Le terme milonguera désigne une "employée de cabaret [...qui danse] avec les clients, [... se fait] inviter à leur table pour les pousser à la consommation. [...] D'où femme facile, de petite vertu, entraîneuse, cocotte, belle de nuit, ou tout simplement fille (au sens dépréciatif du terme)...". Dans le présent contexte, plusieurs de ces mots pourraient s'appliquer. J'ai préféré un terme marquant une certaine tendresse de l'auteur pour son personnage.

 

     Ricardo M. Llanes, l’auteur de ces paroles, est connu comme poète, qui, d’après le site Club de Tango, page Antología lunfarda, a commencé à publier des poèmes lunfardo en 1916, le premier de ceux-ci étant le sonnet El Malevo publié dans "Ultima hora". On note encore la parution, en 1925, des poèmes Por Gracia de Helicón et, en 1928, celle du recueil Felicidad (versos a mi hijo Rubén Amado y otros poemas).

     Cette page Antología lunfarda, qui reproduit le sonnet Consagración maleva, indique aussi que Ricardo M. Llanes fut surtout "un historien de la ville de Buenos Aires".

     Le Cancionero rioplatense (1880-1925), mentionnant qu’il existe pour la valse Orillas del Plata (1916) de Juan "Pacho" Maglio des paroles signées par Ricardo M. Llanes, indique qu’il fut chroniqueur de la ville de Buenos Aires (Note 1).

     Or le même site Club de Tango, dans la rubrique Efemérides Tangueras, mentionne un Ricardo M. Llanes né le 27 mai 1927, renseignement confirmé par d'autres sources : Terapia Tanguera et Tango Mapuche).
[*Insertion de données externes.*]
import Literature.Probability.LatticeModels.ThermodynamicLimit
import Literature.MathematicalPhysics.QuantumFieldTheory.QCD
import Mathlib

/-!
# Existence of the periodic cell–wall tiling with thick collars (sub-goal ASM2 of the modular template)

Sub-goal ASM2 of crux stmt-QuantumFields-8967 (`Summit.QuantumFields.QCD.Theses.SpectralDefectExtinction.TipPricing`,
line `hermitian-flow-coarea`, lead c2; the `∃`-package is consumed by the final assembly `stub_spreadOfCells`).
Pure arithmetic/combinatorics, no spectral theory.

**What is proved (`tiling_exists`).**  Given a cell radius `ℓ`, a minimal collar width `W₀`, a target `g > 0` and a
wall constant `g₁ > 0`, there are a collar width `W ≥ max W₀ 2`, a big-box radius `R`, a number `N` of cells and
centres `z k ∈ 3ℤ⁴` (`k : Fin N`) such that the cells-with-collars `z k + {−(ℓ+W)..ℓ+W}⁴` lie in the big box
`{−R..R}⁴` (`box 4 R` of `Literature.Probability.LatticeModels`), are pairwise disjoint and cover it, with
`N ≥ 96(2R+1)³ + 1` and the explicit Schur-locality error
`12(2R+1)⁴ · (96 · (2/g₁) · (12(2R+1)⁴ · 96) · ((2/g₁) · exp(−(g₁/400)(W−1))) · 96) < g`.

**Construction.**  With `L = ℓ + W` and period `P = 2L+1`, take `m = 2q+1` copies per axis (`q = 48 P³`),
`R = qP + L` (so `2R+1 = mP`), `N = m⁴`, and `z k i = P · (κ i − q)` where `κ = finFunctionFinEquiv.symm k :
Fin 4 → Fin m` is the base-`m` multi-index of `k`.  Containment, disjointness and covering are checked one
coordinate at a time (`{−R..R} = ⊔_{j<m} (P(j−q) + {−L..L})`, Euclidean division by `P`); `3 ∣ z k i` because
`W` is chosen with `3 ∣ P`; `N = m·m³ ≥ (96P³+1)m³ ≥ 96(mP)³ + 1`.  Finally `2R+1 = 96P⁴ + P ≤ 97P⁴` and
`P ≤ (2ℓ+5)(W−1)`, so the error is `≤ C(ℓ,g₁) · t³² e^{−at}` with `t = W − 1`, `a = g₁/400`, and
`t³² e^{−at} ≤ 33!/(a³³ t)` (from `xⁿ/n! ≤ eˣ`, Mathlib's `Real.pow_div_factorial_le_exp`) is below `g` for
`t` large.  Everything leaned on is in Mathlib (`finFunctionFinEquiv`, `Int.mul_ediv_add_emod`,
`Int.ediv_lt_of_lt_mul`, `Real.pow_div_factorial_le_exp`, `exists_nat_gt`) or is the tree's `box`/`mem_box`.
No named facts.
-/

noncomputable section

namespace Summit.QuantumFields.QCD.Cruxes.TipPricing.ModularTemplate

open Literature.Probability.LatticeModels
open scoped BigOperators

/-! ### One-dimensional tiling of `{−(qP+L)..qP+L}` by the `2q+1` translates `P(j−q) + {−L..L}`, `P = 2L+1` -/

/-- Containment: for a digit `0 ≤ j ≤ 2q` and `|y| ≤ L`, the point `(2L+1)(j−q) + y` lies in `{−(q(2L+1)+L)..q(2L+1)+L}`. -/
private theorem tiling_coord_mem {L q j y : ℤ} (hL : 0 ≤ L) (hj0 : 0 ≤ j) (hj : j ≤ 2 * q) (hy1 : -L ≤ y)
    (hy2 : y ≤ L) :
    -(q * (2 * L + 1) + L) ≤ (2 * L + 1) * (j - q) + y ∧ (2 * L + 1) * (j - q) + y ≤ q * (2 * L + 1) + L := by
  have h1 : 0 ≤ (2 * L + 1) * j := mul_nonneg (by linarith) hj0
  have h2 : (2 * L + 1) * j ≤ (2 * L + 1) * (2 * q) := mul_le_mul_of_nonneg_left hj (by linarith)
  constructor <;> linarith

/-- Disjointness: translates with different digits `j ≠ j'` never meet, since `|y − y'| ≤ 2L < 2L+1`. -/
private theorem tiling_coord_ne {L q j j' y y' : ℤ} (hL : 0 ≤ L) (hjj : j ≠ j') (hy1 : -L ≤ y) (hy2 : y ≤ L)
    (hy1' : -L ≤ y') (hy2' : y' ≤ L) : (2 * L + 1) * (j - q) + y ≠ (2 * L + 1) * (j' - q) + y' := by
  intro heq
  rcases lt_or_gt_of_ne hjj with hlt | hlt
  · have : (2 * L + 1) * 1 ≤ (2 * L + 1) * (j' - j) := mul_le_mul_of_nonneg_left (by omega) (by omega)
    linarith
  · have : (2 * L + 1) * 1 ≤ (2 * L + 1) * (j - j') := mul_le_mul_of_nonneg_left (by omega) (by omega)
    linarith

/-- Covering: every `x` with `|x| ≤ q(2L+1)+L` is `(2L+1)(j−q) + y` for a digit `0 ≤ j < 2q+1` and `|y| ≤ L`
(Euclidean division of `x + q(2L+1) + L ∈ {0..(2q+1)(2L+1)−1}` by `2L+1`). -/
private theorem tiling_coord_cover {L q x : ℤ} (hL : 0 ≤ L) (hx1 : -(q * (2 * L + 1) + L) ≤ x)
    (hx2 : x ≤ q * (2 * L + 1) + L) :
    ∃ j y : ℤ, 0 ≤ j ∧ j < 2 * q + 1 ∧ -L ≤ y ∧ y ≤ L ∧ x = (2 * L + 1) * (j - q) + y := by
  have hP0 : (0 : ℤ) < 2 * L + 1 := by omega
  obtain ⟨s, hs⟩ : ∃ s : ℤ, s = x + (q * (2 * L + 1) + L) := ⟨_, rfl⟩
  have hs0 : 0 ≤ s := by rw [hs]; linarith
  have hs1 : s < (2 * q + 1) * (2 * L + 1) := by rw [hs]; linarith
  have hdm := Int.mul_ediv_add_emod s (2 * L + 1)
  have hm0 := Int.emod_nonneg s hP0.ne'
  have hm1 := Int.emod_lt_of_pos s hP0
  refine ⟨s / (2 * L + 1), s % (2 * L + 1) - L, Int.ediv_nonneg hs0 hP0.le, Int.ediv_lt_of_lt_mul hP0 hs1,
    by linarith, by linarith, ?_⟩
  linear_combination -hs - hdm

/-! ### The four-dimensional tiling -/

/-- The periodic tiling of `{−(q(2L+1)+L)..q(2L+1)+L}⁴` by the `(2q+1)⁴` translates `z k + {−L..L}⁴`,
`z k i = (2L+1)(κ i − q)` with `κ = finFunctionFinEquiv.symm k` the base-`(2q+1)` digits of `k`: containment,
disjointness, covering, and `3 ∣ z k i` when `3 ∣ 2L+1`. -/
private theorem tiling_core (L q : ℕ) (h3 : (3 : ℤ) ∣ 2 * (L : ℤ) + 1) :
    ∃ z : Fin ((2 * q + 1) ^ 4) → (Fin 4 → ℤ),
      (∀ k, ∀ (y : Fin 4 → ℤ), y ∈ box 4 L → z k + y ∈ box 4 (q * (2 * L + 1) + L)) ∧
      (∀ k k', k ≠ k' → ∀ (y y' : Fin 4 → ℤ), y ∈ box 4 L → y' ∈ box 4 L → z k + y ≠ z k' + y') ∧
      (∀ (x : Fin 4 → ℤ), x ∈ box 4 (q * (2 * L + 1) + L) →
        ∃ (k : Fin ((2 * q + 1) ^ 4)) (y : Fin 4 → ℤ), y ∈ box 4 L ∧ x = z k + y) ∧
      (∀ k (i : Fin 4), (3 : ℤ) ∣ z k i) := by
  refine ⟨fun k i => (2 * (L : ℤ) + 1) * (((finFunctionFinEquiv.symm k i : ℕ) : ℤ) - q), ?_, ?_, ?_, ?_⟩
  · intro k y hy
    rw [mem_box] at hy ⊢
    intro i
    have hj := (finFunctionFinEquiv.symm k i).isLt
    have := tiling_coord_mem (L := L) (q := q) (j := ((finFunctionFinEquiv.symm k i : ℕ) : ℤ)) (y := y i)
      (by positivity) (by positivity) (by omega) (hy i).1 (hy i).2
    simp only [Pi.add_apply]
    push_cast
    exact this
  · intro k k' hkk y y' hy hy' heq
    have hne : finFunctionFinEquiv.symm k ≠ finFunctionFinEquiv.symm k' :=
      fun h' => hkk (finFunctionFinEquiv.symm.injective h')
    obtain ⟨i, hi⟩ := Function.ne_iff.1 hne
    have hi' : ((finFunctionFinEquiv.symm k i : ℕ) : ℤ) ≠ ((finFunctionFinEquiv.symm k' i : ℕ) : ℤ) :=
      fun h'' => hi (Fin.ext (by exact_mod_cast h''))
    rw [mem_box] at hy hy'
    have := congrFun heq i
    simp only [Pi.add_apply] at this
    exact tiling_coord_ne (L := L) (q := q) (by positivity) hi' (hy i).1 (hy i).2 (hy' i).1 (hy' i).2 this
  · intro x hx
    rw [mem_box] at hx
    have hc : ∀ i : Fin 4, ∃ j y : ℤ, 0 ≤ j ∧ j < 2 * q + 1 ∧ -(L : ℤ) ≤ y ∧ y ≤ L ∧
        x i = (2 * L + 1) * (j - q) + y := by
      intro i
      have hxi := hx i
      push_cast at hxi
      exact tiling_coord_cover (by positivity) hxi.1 hxi.2
    choose j y hj0 hj1 hy1 hy2 hxe using hc
    refine ⟨finFunctionFinEquiv (fun i => ⟨(j i).toNat, ?_⟩), y, ?_, ?_⟩
    · have := hj1 i
      have := hj0 i
      omega
    · rw [mem_box]
      exact fun i => ⟨hy1 i, hy2 i⟩
    · funext i
      simp only [Pi.add_apply, Equiv.symm_apply_apply]
      rw [Int.toNat_of_nonneg (hj0 i)]
      exact hxe i
  · intro k i
    exact Dvd.dvd.mul_right h3 _

/-- Counting: `m ≥ 96P³ + 1` forces `96(mP)³ + 1 ≤ m⁴`. -/
private theorem tiling_count (m P : ℕ) (hm : 96 * P ^ 3 + 1 ≤ m) : 96 * (m * P) ^ 3 + 1 ≤ m ^ 4 := by
  have h1 : 1 ≤ m ^ 3 := Nat.one_le_pow _ _ (by omega)
  calc 96 * (m * P) ^ 3 + 1 = 96 * P ^ 3 * m ^ 3 + 1 := by ring
    _ ≤ 96 * P ^ 3 * m ^ 3 + m ^ 3 := by linarith
    _ = (96 * P ^ 3 + 1) * m ^ 3 := by ring
    _ ≤ m * m ^ 3 := Nat.mul_le_mul_right _ hm
    _ = m ^ 4 := by ring

/-! ### The error bound -/

/-- The Schur-locality error is below any `g > 0` once the collar width `W` is large, uniformly over big boxes with
`2R+1 = X ≤ 97(2(ℓ+W)+1)⁴`: the error is `12²·96³·(2/g₁)² · X⁸ · e^{−a(W−1)}` (`a = g₁/400`), `X⁸ ≤ 97⁸(2ℓ+5)³² t³²`
with `t = W−1 ≥ 1`, and `t³² e^{−at} ≤ 33!/(a³³ t)`. -/
private theorem tiling_err_small (ℓ : ℕ) {g g₁ : ℝ} (hg : 0 < g) (hg₁ : 0 < g₁) :
    ∃ W₁ : ℕ, ∀ (W : ℕ) (X : ℝ), W₁ ≤ W → 2 ≤ W → 0 ≤ X → X ≤ 97 * (2 * ((ℓ : ℝ) + W) + 1) ^ 4 →
      12 * X ^ 4 * (96 * (2 / g₁) * (12 * X ^ 4 * 96) * (2 / g₁ * Real.exp (-(g₁ / 400 * ((W : ℝ) - 1)))) * 96)
        < g := by
  have ha : (0 : ℝ) < g₁ / 400 := by positivity
  obtain ⟨M, hM0, hM⟩ : ∃ M : ℝ, 0 < M ∧ M = (12 ^ 2 * 96 ^ 3 * (2 / g₁) ^ 2) *
      ((97 : ℝ) ^ 8 * (2 * ℓ + 5) ^ 32) * ((Nat.factorial 33 : ℝ) / (g₁ / 400) ^ 33) :=
    ⟨_, by positivity, rfl⟩
  obtain ⟨W₁, hW₁⟩ := exists_nat_gt (M / g + 1)
  refine ⟨W₁, fun W X hW hW2 hX0 hX => ?_⟩
  obtain ⟨t, ht⟩ : ∃ t : ℝ, t = (W : ℝ) - 1 := ⟨_, rfl⟩
  have hW2' : (2 : ℝ) ≤ W := by exact_mod_cast hW2
  have hWW : (W₁ : ℝ) ≤ W := by exact_mod_cast hW
  have ht1 : 1 ≤ t := by linarith
  have ht0 : 0 < t := by linarith
  have htM : M / g < t := by linarith
  have hℓ : (0 : ℝ) ≤ ℓ := Nat.cast_nonneg ℓ
  -- the period `2(ℓ+W)+1` is at most `(2ℓ+5) t`
  have hp : 2 * ((ℓ : ℝ) + W) + 1 ≤ (2 * ℓ + 5) * t := by
    rw [ht]
    nlinarith [mul_nonneg (by linarith : (0 : ℝ) ≤ 2 * ℓ + 3) (by linarith : (0 : ℝ) ≤ (W : ℝ) - 2)]
  -- `X⁸ ≤ 97⁸ (2ℓ+5)³² t³²`
  have hX1 : X ≤ 97 * ((2 * ℓ + 5) * t) ^ 4 :=
    hX.trans (mul_le_mul_of_nonneg_left (pow_le_pow_left₀ (by positivity) hp 4) (by norm_num))
  have hX8 : X ^ 8 ≤ (97 : ℝ) ^ 8 * (2 * ℓ + 5) ^ 32 * t ^ 32 := by
    calc X ^ 8 ≤ (97 * ((2 * ℓ + 5) * t) ^ 4) ^ 8 := pow_le_pow_left₀ hX0 hX1 8
      _ = (97 : ℝ) ^ 8 * (2 * ℓ + 5) ^ 32 * t ^ 32 := by ring
  -- polynomial times exponential decay: `t³² e^{−at} ≤ 33!/(a³³ t)`
  have hE : t ^ 32 * Real.exp (-(g₁ / 400 * t)) ≤ (Nat.factorial 33 : ℝ) / (g₁ / 400) ^ 33 / t := by
    rw [le_div_iff₀ ht0, le_div_iff₀ (pow_pos ha 33)]
    have h1 := Real.pow_div_factorial_le_exp (x := g₁ / 400 * t) (by positivity) 33
    rw [div_le_iff₀ (by positivity)] at h1
    calc t ^ 32 * Real.exp (-(g₁ / 400 * t)) * t * (g₁ / 400) ^ 33
        = (g₁ / 400 * t) ^ 33 * Real.exp (-(g₁ / 400 * t)) := by ring
      _ ≤ Real.exp (g₁ / 400 * t) * (Nat.factorial 33) * Real.exp (-(g₁ / 400 * t)) :=
          mul_le_mul_of_nonneg_right h1 (Real.exp_pos _).le
      _ = Nat.factorial 33 * (Real.exp (g₁ / 400 * t) * Real.exp (-(g₁ / 400 * t))) := by ring
      _ = Nat.factorial 33 := by rw [← Real.exp_add, add_neg_cancel, Real.exp_zero, mul_one]
  -- assemble
  calc 12 * X ^ 4 * (96 * (2 / g₁) * (12 * X ^ 4 * 96) * (2 / g₁ * Real.exp (-(g₁ / 400 * ((W : ℝ) - 1)))) * 96)
      = (12 ^ 2 * 96 ^ 3 * (2 / g₁) ^ 2) * (X ^ 8 * Real.exp (-(g₁ / 400 * t))) := by rw [ht]; ring
    _ ≤ (12 ^ 2 * 96 ^ 3 * (2 / g₁) ^ 2) * (((97 : ℝ) ^ 8 * (2 * ℓ + 5) ^ 32 * t ^ 32) *
          Real.exp (-(g₁ / 400 * t))) :=
        mul_le_mul_of_nonneg_left (mul_le_mul_of_nonneg_right hX8 (Real.exp_pos _).le) (by positivity)
    _ = (12 ^ 2 * 96 ^ 3 * (2 / g₁) ^ 2) * ((97 : ℝ) ^ 8 * (2 * ℓ + 5) ^ 32) *
          (t ^ 32 * Real.exp (-(g₁ / 400 * t))) := by ring
    _ ≤ (12 ^ 2 * 96 ^ 3 * (2 / g₁) ^ 2) * ((97 : ℝ) ^ 8 * (2 * ℓ + 5) ^ 32) *
          ((Nat.factorial 33 : ℝ) / (g₁ / 400) ^ 33 / t) := mul_le_mul_of_nonneg_left hE (by positivity)
    _ = M / t := by rw [hM]; ring
    _ < g := by
        rw [div_lt_iff₀ ht0]
        have := (div_lt_iff₀ hg).1 htM
        linarith

/-! ### The stub -/

/-- **ASM2. Tiling arithmetic.**  For every cell radius `ℓ`, minimal collar width `W₀`, gap `g > 0` and wall constant `g₁ > 0`
there are a collar width `W ≥ max W₀ 2`, a big-box radius `R`, a number `N ≥ 96(2R+1)³ + 1` of cells and centres `z k ∈ 3ℤ⁴` whose
cells-with-collars `z k + {−(ℓ+W)..ℓ+W}⁴` tile `{−R..R}⁴` exactly, with the Schur-locality error at `(R, W, g₁)` below `g`. -/
theorem tiling_exists (ℓ W₀ : ℕ) (g g₁ : ℝ) (hg : 0 < g) (hg₁ : 0 < g₁) :
    ∃ (W R N : ℕ) (z : Fin N → (Fin 4 → ℤ)), W₀ ≤ W ∧ 2 ≤ W ∧
      (∀ k, ∀ (y : Fin 4 → ℤ), y ∈ box 4 (ℓ + W) → z k + y ∈ box 4 R) ∧
      (∀ k k', k ≠ k' → ∀ (y y' : Fin 4 → ℤ), y ∈ box 4 (ℓ + W) → y' ∈ box 4 (ℓ + W) → z k + y ≠ z k' + y') ∧
      (∀ (x : Fin 4 → ℤ), x ∈ box 4 R → ∃ (k : Fin N) (y : Fin 4 → ℤ), y ∈ box 4 (ℓ + W) ∧ x = z k + y) ∧
      (∀ (k : Fin N) (i : Fin 4), (3 : ℤ) ∣ z k i) ∧
      96 * (2 * R + 1) ^ 3 + 1 ≤ N ∧
      12 * (2 * (R : ℝ) + 1) ^ 4 * (96 * (2 / g₁) * (12 * (2 * (R : ℝ) + 1) ^ 4 * 96) *
          (2 / g₁ * Real.exp (-(g₁ / 400 * ((W : ℝ) - 1)))) * 96) < g := by
  obtain ⟨W₁, hW₁⟩ := tiling_err_small ℓ hg hg₁
  -- collar width: above `W₀`, `2` and `W₁`, in the residue class making the period `2(ℓ+W)+1` a multiple of `3`
  obtain ⟨W, hW⟩ : ∃ W : ℕ, W = 3 * (W₀ + W₁ + 2) + 2 * ℓ + 1 := ⟨_, rfl⟩
  -- `2q+1 = 96 P³ + 1` translates per axis, `P = 2(ℓ+W)+1`
  obtain ⟨q, hq⟩ : ∃ q : ℕ, q = 48 * (2 * (ℓ + W) + 1) ^ 3 := ⟨_, rfl⟩
  have h3 : (3 : ℤ) ∣ 2 * ((ℓ + W : ℕ) : ℤ) + 1 := ⟨2 * ((W₀ : ℤ) + W₁ + 2 + ℓ) + 1, by rw [hW]; push_cast; ring⟩
  obtain ⟨z, hin, hdisj, hcover, hdiv⟩ := tiling_core (ℓ + W) q h3
  refine ⟨W, q * (2 * (ℓ + W) + 1) + (ℓ + W), (2 * q + 1) ^ 4, z, by omega, by omega, hin, hdisj, hcover, hdiv,
    ?_, ?_⟩
  · have e1 : 2 * (q * (2 * (ℓ + W) + 1) + (ℓ + W)) + 1 = (2 * q + 1) * (2 * (ℓ + W) + 1) := by ring
    rw [e1]
    exact tiling_count (2 * q + 1) (2 * (ℓ + W) + 1) (le_of_eq (by rw [hq]; ring))
  · have hWW : W₁ ≤ W := by omega
    have hW2 : 2 ≤ W := by omega
    refine hW₁ W _ hWW hW2 (by positivity) ?_
    have hℓ : (0 : ℝ) ≤ ℓ := Nat.cast_nonneg ℓ
    have hW0 : (0 : ℝ) ≤ W := Nat.cast_nonneg W
    have hp1 : (1 : ℝ) ≤ 2 * ((ℓ : ℝ) + W) + 1 := by linarith
    have hp4 : 2 * ((ℓ : ℝ) + W) + 1 ≤ (2 * ((ℓ : ℝ) + W) + 1) ^ 4 := le_self_pow₀ hp1 (by norm_num)
    rw [hq]
    push_cast
    linarith

end Summit.QuantumFields.QCD.Cruxes.TipPricing.ModularTemplate

end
Ce Ricardo M. Llanes ne peut être celui qui publiait des poèmes lunfardo en 1916 !

     Et si le poète auteur des paroles de Nueve de Julio et de Orillas del Plata est aussi l'historien de la Ville de Buenos Aires, qui est donc le Ricardo M. Llanes né le 27 mai 1927 ?

     Si l’on recherche des ouvrages traitant de l’histoire de Buenos Aires, avec comme nom d'auteur Ricardo M. Llanes, on trouve des titres dont les dates de parution vont jusqu'à 1998 (!), avec Antiguas Plazas de la Ciudad de Buenos Aires (Cuadernos De Buenos Aires). A moins qu'il ne s'agisse de rééditions d'ouvrages plus anciens, ce Ricardo M. Llanes pourrait bien être celui né le 27 mai 1927.

     Peut-être doit-on penser que nous avons à faire à un Ricardo M. Llanes né à la fin du 19ème siècle, poète et historien, et un autre Ricardo M. Llanes né le 27 mai 1927 lui aussi historien ?

     Notons qu'on trouve un Ricardo M. Llanes (décédé) comme membre de la Academia Porteña del Lunfardo, fondée en 1962. Celui-là pourrait bien être aussi le Ricardo M. Llanes né le 27 mai 1927.

 

     Il est certain que si nous connaissions les seconds prénoms des deux personnages, tous deux ayant l'initiale M. et qu'ils soient différents, cela permettrait d'y voir plus clair...

Nous sollicitons-nous ici l'avis des experts en la matière... (par la page Contact du site).

 

 

(Note 1) Le Cancionero rioplatense (1880-1925), pages 106-107 reproduit, pour Orillas del Plata, un autre texte, celui-là dû à Francisco Bianco (voir texte et traduction).